Thread: Problem with group by command

Problem with group by command

From
"Jessica Ord"
Date:
Dear PGSQL-BUG group,

I would be grateful if any of you could provide me any information that you
may have.

I have written a perl program which runs fine on a machine that was using
PostgreSQL 6.4.2.  I setup another machine which was running PostgreSQL
6.5.3 bundled by the Linux 6.2.  I used the copy command to migrate most of
the tables on the new machine and re-run the same program.

The same error message keeps on appear said that:
Invalid use of aggregates or non-group column in target list.

The SQL statement used is:
select username, user_index, date, status from subscribers, cellnet_mesg_log
where status != 3 and date >= '25/10/2000' and date < '01/11/2000' and
cellnet_mesg_log.user_index = subscribers.oid group by username;

The 'group by' works in the new machine only if the selected data contains
username which is so weird.  I wonder whether some of the attributes might
have been changed since I did not restore the same tables from pg_dumpall
command.
If that is the case, I wonder if I could manually compare and reset the
attributes.
Unfortunately, I couldn't find this information from your web page.

The tables structure are as below.  The cellnet_mesg_log's user_index is map
with the oid of the subscribers table.

Table    = subscribers
+----------------------------------+----------------------------+
|Field                             |Type                | Length|
+----------------------------------+--------------------+-------+
| username                         | varchar()          |    32 |
| acct_no                          | int4               |     4 |
| acct_type                        | int4               |     4 |
| build_factor                     | int4               |     4 |
+----------------------------------+-----------------------------


Table    = cellnet_mesg_log
+----------------------------------+----------------------------------+-----
--+
|              Field               |              Type                |
Length|
+----------------------------------+----------------------------------+-----
--+
| user_index                       | oid                              |
4 |
| date                             | datetime                         |
8 |
| sender                           | varchar()                        |
64 |
| part                             | int4                             |
4 |
| part_total                       | int4                             |
4 |
| status                           | int4                             |
4 |
| mesg_id                          | varchar()                        |
64 |
| message                          | varchar()                        |
160 |
+----------------------------------+----------------------------------+-----
--+

Hope to hear from any of you soon.  Thank you for your kind attention.


regards,
Jessica Ord

Re: Problem with group by command

From
Stephan Szabo
Date:
On Fri, 27 Oct 2000, Jessica Ord wrote:

> I would be grateful if any of you could provide me any information that you
> may have.
>
> I have written a perl program which runs fine on a machine that was using
> PostgreSQL 6.4.2.  I setup another machine which was running PostgreSQL
> 6.5.3 bundled by the Linux 6.2.  I used the copy command to migrate most of
> the tables on the new machine and re-run the same program.

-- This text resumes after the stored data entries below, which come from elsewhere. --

import Mathlib.GroupTheory.DoubleCoset
import Mathlib.CategoryTheory.Galois.Basic
import Literature.AnabelianGeometry.Anabelioids.Basic
import HarnessLib

/-!
# Anabelioids: double cosets ↔ orbits, and transport of the `π₁`-action along an identification of basepoints

Mochizuki, *Semi-graphs of anabelioids*, Publ. RIMS **42** (2006), §2, Definition 2.2 (i) p. 23 and
Remark 2.2.1 p. 24: along a finite étale covering the vertices / branches upstairs are read as orbits,
i.e. as double cosets `Π_{v'} \ Π_v / Π_b` of the decomposition groups ("stabilizers")
[cite: MochizukiSemiAnbd2006, Rem. 2.2.1 p.24]; [SGA1, Exp. V §4–5].

PROOF-ONLY toolkit (abc-iut cell, L3 row G23 (d) step 2, discharge of
`covering_branchFibre_doubleCosets`, abc-iut-L6-t17):

* `doubleCoset_mk_stabilizer_eq_iff` — for a group `G` acting on `X`, `s₀ ∈ X` and `K ≤ G`:
  `Stab(s₀)·x·K = Stab(s₀)·y·K ↔ y⁻¹ s₀ ∈ K·(x⁻¹ s₀)` (double cosets by a point stabiliser on the
  left are the `K`-orbits of the orbit of `s₀`, read through `x ↦ x⁻¹ s₀`);
* `transport_smul_app` — for functors `P : C ⥤ E`, basepoints `Fe` of `E`, `F` of `C` and an
  identification `α : P ⋙ Fe ≅ F`, the bijections `α_X : Fe(P X) ≃ F(X)` are equivariant along
  `j := Aut(α) ∘ π₁(P) : Aut Fe → Aut F`;
* `mem_orbit_range_iff_of_transport` — hence `α_X` matches `Aut Fe`-orbits on `Fe(P X)` with
  `j(Aut Fe)`-orbits on `F(X)`;
* `mem_orbit_of_map_mem_orbit` — orbits pull back along the (injective, equivariant) fibre map of a
  monomorphism.
-/

namespace Literature.AnabelianGeometry.Anabelioids

open CategoryTheory CategoryTheory.PreGaloisCategory
open scoped Pointwise

universe w u₁ u₂ u₃ u₄

section Group

variable {G : Type*} [Group G] {X : Type*} [MulAction G X]

/-- **Double cosets by a stabiliser are orbits.** For `s₀ ∈ X` and a subgroup `K`, two elements
`x, y` lie in the same double coset `Stab(s₀) \ G / K` iff `y⁻¹ • s₀` lies in the `K`-orbit of
`x⁻¹ • s₀` ([SemiAnbd] Rem. 2.2.1: double cosets of decomposition groups = orbits).
[cite: MochizukiSemiAnbd2006, Rem. 2.2.1 p.24] -/
theorem doubleCoset_mk_stabilizer_eq_iff (s₀ : X) (K : Subgroup G) (x y : G) :
    DoubleCoset.mk (MulAction.stabilizer G s₀) K x = DoubleCoset.mk (MulAction.stabilizer G s₀) K y ↔
      y⁻¹ • s₀ ∈ MulAction.orbit K (x⁻¹ • s₀) := by
  rw [DoubleCoset.eq, MulAction.mem_orbit_iff]
  constructor
  · rintro ⟨h, hh, k, hk, rfl⟩
    refine ⟨⟨k⁻¹, K.inv_mem hk⟩, ?_⟩
    have hh' : h⁻¹ • s₀ = s₀ :=
      MulAction.mem_stabilizer_iff.mp ((MulAction.stabilizer G s₀).inv_mem hh)
    rw [Subgroup.mk_smul, mul_inv_rev, mul_inv_rev, mul_smul, mul_smul, hh']
  · rintro ⟨⟨k, hk⟩, hk'⟩
    rw [Subgroup.mk_smul] at hk'
    refine ⟨y * k * x⁻¹, ?_, k⁻¹, K.inv_mem hk, by group⟩
    rw [MulAction.mem_stabilizer_iff, mul_smul, mul_smul, hk', smul_inv_smul]

/-- The same, with the double coset of `x` on the right and a point `s` given directly:
`Stab(s₀)·x·K ∋` the class of any `y` with `y⁻¹ s₀ = s` iff `s ∈ K·(x⁻¹ s₀)`.
[cite: MochizukiSemiAnbd2006, Rem. 2.2.1 p.24] -/
theorem doubleCoset_mk_stabilizer_eq_of_inv_smul (s₀ : X) (K : Subgroup G) (x y : G)
    (h : y⁻¹ • s₀ ∈ MulAction.orbit K (x⁻¹ • s₀)) :
    DoubleCoset.mk (MulAction.stabilizer G s₀) K y = DoubleCoset.mk (MulAction.stabilizer G s₀) K x :=
  ((doubleCoset_mk_stabilizer_eq_iff s₀ K x y).mpr h).symm


/-- **Double cosets by a stabiliser on the RIGHT are orbits.** For `s₀ ∈ X` and a subgroup `H`,
`x, y` lie in the same double coset `H \ G / Stab(s₀)` iff `y • s₀` lies in the `H`-orbit of
`x • s₀` (the mirror of `doubleCoset_mk_stabilizer_eq_iff`, in the orientation of the dictionary
facts (D2)/(D3): `Π_v \ Π_𝒢 / Π′`, `Π_ℍ \ Π_𝒢 / Π′`). [cite: MochizukiSemiAnbd2006, Rem. 2.2.1 p.24] -/
theorem doubleCoset_mk_right_stabilizer_eq_iff (s₀ : X) (H : Subgroup G) (x y : G) :
    DoubleCoset.mk H (MulAction.stabilizer G s₀) x = DoubleCoset.mk H (MulAction.stabilizer G s₀) y ↔
      y • s₀ ∈ MulAction.orbit H (x • s₀) := by
  rw [DoubleCoset.eq, MulAction.mem_orbit_iff]
  constructor
  · rintro ⟨h, hh, k, hk, rfl⟩
    refine ⟨⟨h, hh⟩, ?_⟩
    rw [Subgroup.mk_smul, mul_smul, mul_smul, MulAction.mem_stabilizer_iff.mp hk]
  · rintro ⟨⟨h, hh⟩, hk'⟩
    rw [Subgroup.mk_smul] at hk'
    refine ⟨h, hh, (h * x)⁻¹ * y, ?_, by group⟩
    rw [MulAction.mem_stabilizer_iff, mul_smul, ← hk', inv_smul_eq_iff, mul_smul]

end Group

section Transport

variable {C : Type u₁} [Category.{u₂} C] {E : Type u₃} [Category.{u₄} E]
  (P : C ⥤ E) (Fe : E ⥤ FintypeCat.{w}) {F : C ⥤ FintypeCat.{w}} (α : P ⋙ Fe ≅ F)

/-- Components of the transported automorphism `Aut(α)(π₁(P) σ)`: `α⁻¹_X ≫ σ_{P X} ≫ α_X`.
[cite: MochizukiGeoAn2004, Def. 1.1.2(ii) p.10] -/
theorem transport_pi1Map_hom_app (σ : Aut Fe) (X : C) :
    ((Aut.autMulEquivOfIso α) (pi1Map P Fe σ)).hom.app X =
      α.inv.app X ≫ σ.hom.app (P.obj X) ≫ α.hom.app X := rfl

/-- **Equivariance of the identification of basepoints.** For `σ ∈ Aut Fe` and `y ∈ Fe(P X)`:
`α_X(σ · y) = (Aut(α)(π₁(P) σ)) · α_X(y)` — the bijection `α_X : Fe(P X) ≃ F(X)` intertwines the
action of `Aut Fe` with that of its image `j(Aut Fe) ⊆ Aut F`, `j = Aut(α) ∘ π₁(P)`.
[cite: MochizukiGeoAn2004, Def. 1.1.2(ii) p.10] -/
theorem transport_smul_app (σ : Aut Fe) (X : C) (y : Fe.obj (P.obj X)) :
    α.hom.app X (σ.hom.app (P.obj X) y) =
      ((Aut.autMulEquivOfIso α) (pi1Map P Fe σ)).hom.app X (α.hom.app X y) := by
  have h := ConcreteCategory.congr_hom (α.hom_inv_id_app X) y
  simp only [FintypeCat.comp_apply, FintypeCat.id_apply] at h
  -- `h : α.inv.app X (α.hom.app X y) = y`
  rw [transport_pi1Map_hom_app]
  change α.hom.app X (σ.hom.app (P.obj X) y) =
    α.hom.app X (σ.hom.app (P.obj X) (α.inv.app X (α.hom.app X y)))
  rw [h]

/-- `α_X` is injective (it is a component of an isomorphism). [folklore] -/
private theorem transport_app_injective (X : C) : Function.Injective (α.hom.app X) := fun a b hab => by
  have ha := ConcreteCategory.congr_hom (α.hom_inv_id_app X) a
  have hb := ConcreteCategory.congr_hom (α.hom_inv_id_app X) b
  simp only [FintypeCat.comp_apply, FintypeCat.id_apply] at ha hb
  rw [← ha, ← hb]
  exact congrArg (α.inv.app X) hab

/-- The `Aut Fe`-orbit of `y ∈ Fe(P X)` is carried by `α_X` onto the `j(Aut Fe)`-orbit of `α_X y`,
`j = Aut(α) ∘ π₁(P)`: membership form. [cite: MochizukiSemiAnbd2006, Rem. 2.2.1 p.24] -/
theorem mem_orbit_range_iff_of_transport (X : C) (y y' : Fe.obj (P.obj X)) :
    α.hom.app X y' ∈ MulAction.orbit
        ((Aut.autMulEquivOfIso α).toMonoidHom.comp (pi1Map P Fe)).range (α.hom.app X y) ↔
      y' ∈ MulAction.orbit (Aut Fe) y := by
  constructor
  · rintro ⟨⟨_, σ, rfl⟩, hσ⟩
    refine ⟨σ, transport_app_injective P Fe α X ?_⟩
    change α.hom.app X (σ.hom.app (P.obj X) y) = α.hom.app X y'
    rw [transport_smul_app P Fe α σ X y]
    exact hσ
  · rintro ⟨σ, rfl⟩
    refine ⟨⟨_, σ, rfl⟩, ?_⟩
    change ((Aut.autMulEquivOfIso α) (pi1Map P Fe σ)).hom.app X (α.hom.app X y) =
      α.hom.app X (σ.hom.app (P.obj X) y)
    rw [transport_smul_app P Fe α σ X y]

end Transport

section Mono

variable {E : Type u₃} [Category.{u₄} E] (Fe : E ⥤ FintypeCat.{w})

/-- Orbits pull back along the fibre map of a morphism `m` when `Fe(m)` is injective (e.g. `m` a
monomorphism and `Fe` a fibre functor): if `Fe(m) q'` lies in the `Aut Fe`-orbit of `Fe(m) q`,
then `q'` lies in the orbit of `q`. [cite: MochizukiSemiAnbd2006, Rem. 2.2.1 p.24] -/
theorem mem_orbit_of_map_mem_orbit {Y Z : E} (m : Y ⟶ Z) (hm : Function.Injective (Fe.map m))
    (q q' : Fe.obj Y) (h : Fe.map m q' ∈ MulAction.orbit (Aut Fe) (Fe.map m q)) :
    q' ∈ MulAction.orbit (Aut Fe) q := by
  obtain ⟨σ, hσ⟩ := h
  refine ⟨σ, hm ?_⟩
  rw [← mulAction_naturality]
  exact hσ

/-- … and push forward: `Fe(m)` maps the orbit of `q` into the orbit of `Fe(m) q`.
[cite: MochizukiSemiAnbd2006, Rem. 2.2.1 p.24] -/
theorem map_mem_orbit_of_mem_orbit {Y Z : E} (m : Y ⟶ Z) (q q' : Fe.obj Y)
    (h : q' ∈ MulAction.orbit (Aut Fe) q) :
    Fe.map m q' ∈ MulAction.orbit (Aut Fe) (Fe.map m q) := by
  obtain ⟨σ, rfl⟩ := h
  exact ⟨σ, mulAction_naturality Fe σ m q⟩

end Mono

end Literature.AnabelianGeometry.Anabelioids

You'll probably be best off getting the 7.0.x rpms and using those instead
of 6.5.x (see below).

> The same error message keeps on appear said that:
> Invalid use of aggregates or non-group column in target list.
>
> The SQL statement used is:
> select username, user_index, date, status from subscribers, cellnet_mesg_log
> where status != 3 and date >= '25/10/2000' and date < '01/11/2000' and
> cellnet_mesg_log.user_index = subscribers.oid group by username;

Well, I don't believe that's a legal SQL statement.  All columns in the
select list of a group by query must either be grouped or inside a set
value function (min, max, etc...).  I think old versions of postgres got
this wrong, so you may be seeing fallout from that.
Fundamentally, *which* value of date and status would you want to give
if there was more than one for a given username?  If there's only one,
using group by is useless, if there's more than one, the query gives
indeterminate results.

Under 7.0.x you can use distinct on and order by to give repeatable
results (if you order by all the fields, and use distinct on (username)
I believe you'd get the first/last row by the ordering criteria that
matched each username)

Re: Problem with group by command

From
Tom Lane
Date:
"Jessica Ord" <jo@uk.xo.com> writes:
> I have written a perl program which runs fine on a machine that was using
> PostgreSQL 6.4.2.  I setup another machine which was running PostgreSQL
> 6.5.3 bundled by the Linux 6.2.

> The same error message keeps on appear said that:
> Invalid use of aggregates or non-group column in target list.

> select username, user_index, date, status from subscribers, cellnet_mesg_log
> where status != 3 and date >= '25/10/2000' and date < '01/11/2000' and
> cellnet_mesg_log.user_index = subscribers.oid group by username;

This statement is not valid SQL, but 6.4.* failed to detect that, and
instead gave you some randomly-chosen result.  6.5 is pickier.

You need to revise the query to conform to SQL specs: the SELECT output
list can't refer to columns that aren't grouped by GROUP BY, except as
arguments of an aggregate function like MIN() or MAX().  The reason is
that GROUP BY implies that only one output tuple will be produced per
distinct value of the group-by column(s).  There might be more than one
input tuple, with different values of user_index, date, etc, for each
value of username --- in which case, what output do you expect to get?
It's not well-defined.

            regards, tom lane